ダン・シモンズ『エデンの炎』
Simmons, Dan. Fires of Eden. 1994. 嶋田洋一訳. 角川書店,1998. (角川文庫) 上下

 読者へのサービスに徹した,うまく作られたホラーである。舞台は,最近,評判のハワイ島である。三つの話が並行して語られる。一つは1866年にこの島にきたマーク・トウェインとロレーナ・スチュワートという気丈な若い女が遭遇する不思議であり,もう一つは,そのロレーナの遠縁にあたり,ロレーナの手記を持ってハワイ島のリゾートに向かう,18世紀啓蒙思想を大学で教えている主人公のエレノア・ベリーと島にきて知り合ったおばさんのコーディ・スタンフの出くわす怪奇,それに,このリゾートを日本人に売りつけてなんとか窮境から抜けだそうとするバイロン・トランフの話である。
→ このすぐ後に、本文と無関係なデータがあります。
/-- **The triple of gadgets.** On `N` wires with pairwise distinct `a, d₁, d₂`:
`G(a, d₂) · G(d₁, d₂) · G(a, d₁) = H_a · D_{d₁d₂}` — one Hadamard gate on `a`, the wire `a`
keeping its place, and the operator `D = SWAP · H_{d₂}` on the two dummies. (Push the three
transpositions to the left through the Hadamards, `H_w P_π = P_π H_{π⁻¹w}`, cancel `H_{d₁}²` twice,
and compose the transpositions to `(d₁ d₂)`.) [cite: AaronsonAmbainis2018, §6 (proof of Thm. 25, the gadget)] -/
theorem triple_gadget_eq {a d₁ d₂ : Fin N} (h₁ : a ≠ d₁) (h₂ : a ≠ d₂) (h₁₂ : d₁ ≠ d₂) :
    placeGate (pairEmb a d₂ h₂) (swapLayer * hGateAll 2) *
        (placeGate (pairEmb d₁ d₂ h₁₂) (swapLayer * hGateAll 2) *
          placeGate (pairEmb a d₁ h₁) (swapLayer * hGateAll 2)) =
      hadamardAt a * placeGate (pairEmb d₁ d₂ h₁₂) dMat := by
  rw [gadget_eq_permGate, gadget_eq_permGate, gadget_eq_permGate]
  simp only [mul_assoc]
  -- `P₃ (H_a (H_{d₂} (P₂ (H_{d₁} (H_{d₂} (P₁ (H_a H_{d₁})))))))`: move `P₂` left, cancel `H_{d₁}²`
  rw [hadamardAt_mul_permGate_mul d₂ (Equiv.swap d₁ d₂), Equiv.symm_swap, Equiv.swap_apply_right,
    hadamardAt_mul_permGate_mul a (Equiv.swap d₁ d₂), Equiv.symm_swap, Equiv.swap_apply_of_ne_of_ne h₁ h₂,
    hadamardAt_mul_hadamardAt_mul]
  -- `P₃ (P₂ (H_a (H_{d₂} (P₁ (H_a H_{d₁})))))`: move `P₁` left
  rw [hadamardAt_mul_permGate_mul d₂ (Equiv.swap a d₁), Equiv.symm_swap,
    Equiv.swap_apply_of_ne_of_ne h₂.symm h₁₂.symm,
    hadamardAt_mul_permGate_mul a (Equiv.swap a d₁), Equiv.symm_swap, Equiv.swap_apply_left]
  -- `P₃ (P₂ (P₁ (H_{d₁} (H_{d₂} (H_a H_{d₁})))))`: cancel `H_{d₁}²`
  rw [hadamardAt_comm_mul h₁₂, hadamardAt_comm_mul h₁.symm (hadamardAt d₁), hadamardAt_mul_hadamardAt_self,
    mul_one]
  -- `P₃ P₂ P₁ (H_{d₂} H_a)`: compose the transpositions and reassemble `D`
  rw [← mul_assoc, ← mul_assoc, permGate_mul_permGate, permGate_mul_permGate,
    swap_trans_swap_trans_swap h₁ h₂ h₁₂, ← placeGate_pairEmb_swapLayer d₁ d₂ h₁₂, hadamardAt_comm h₂.symm,
    ← mul_assoc, ← hadamardAt_mul_placeGate_comm (e := pairEmb d₁ d₂ h₁₂)
      (by rw [mem_range_pairEmb_iff]; push Not; exact ⟨h₁, h₂⟩) swapLayer,
    mul_assoc, dMat, placeGate_mul_holds, placeGate_hadamardAt, pairEmb_one]

/-! ### The shapes of the produced functions and their circuits -/

/-- The shapes of the functions `fᵢ = (-1)^{C}` produced by the reduction over the sign basis:
`C = 0`, `C = z_a`, `C = z_a z_b` or `C = z_a z_b z_c` (the one-bit shape, absent from `FewBits` of
`ForrelationThm25Instance.lean`, is the phase of a `Z` gate).
[cite: AaronsonAmbainis2018, §6 Thm. 25 ("C is a product of at most 3 input bits")] -/
inductive SignShape (N : ℕ)
  /-- `C = 0`, i.e. `f = 1`. -/
  | none
  /-- `C = z_a`. -/
  | one (a : Fin N)
  /-- `C = z_a z_b`. -/
  | two (a b : Fin N)
  /-- `C = z_a z_b z_c`. -/
  | three (a b c : Fin N)

namespace SignShape

/-- The Boolean function `C` of a shape (`f = (-1)^C` through `signOf`).
[cite: AaronsonAmbainis2018, §6 Thm. 25] -/
def toFun : SignShape N → (Fin N → Bool) → Bool
  | none => fun _ => false
  | one a => fun z => z a
  | two a b => csignFun a b
  | three a b c => fun z => z a && (z b && z c)

/-- The `B₂`-circuit of a shape: the constant circuit, an input wire, one AND gate, or two AND
gates (`FewBits.and2Circuit`, `FewBits.and3Circuit`). [cite: AaronsonAmbainis2018, §6 Thm. 25 ("easy to specify using a Boolean circuit")] -/
def toCircuit : SignShape N → Circuit (Fin N)
  | none => Circuit.const (Fin N) false
  | one a => Circuit.input a
  | two a b => FewBits.and2Circuit a b
  | three a b c => FewBits.and3Circuit a b c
これらが,キラウェアとマウナロア火山の噴火とハワイの伝承に登場する女神と地下世界の魑魅魍魎がからまりあい,130年前と同じ地下世界行が意外な組み合わせで実現される。登場人物は個性的であり,女性は肝が据わっており,トランフも単純な悪玉ではない。日本人の名前は正確であり,溶岩流からホテルで供される食事まで描写は微細にわたる。火山の噴火というスペクタクルから恐ろしい怪物どもやハワイ解放戦線まで盛り沢山であるが軽口も忘れていない。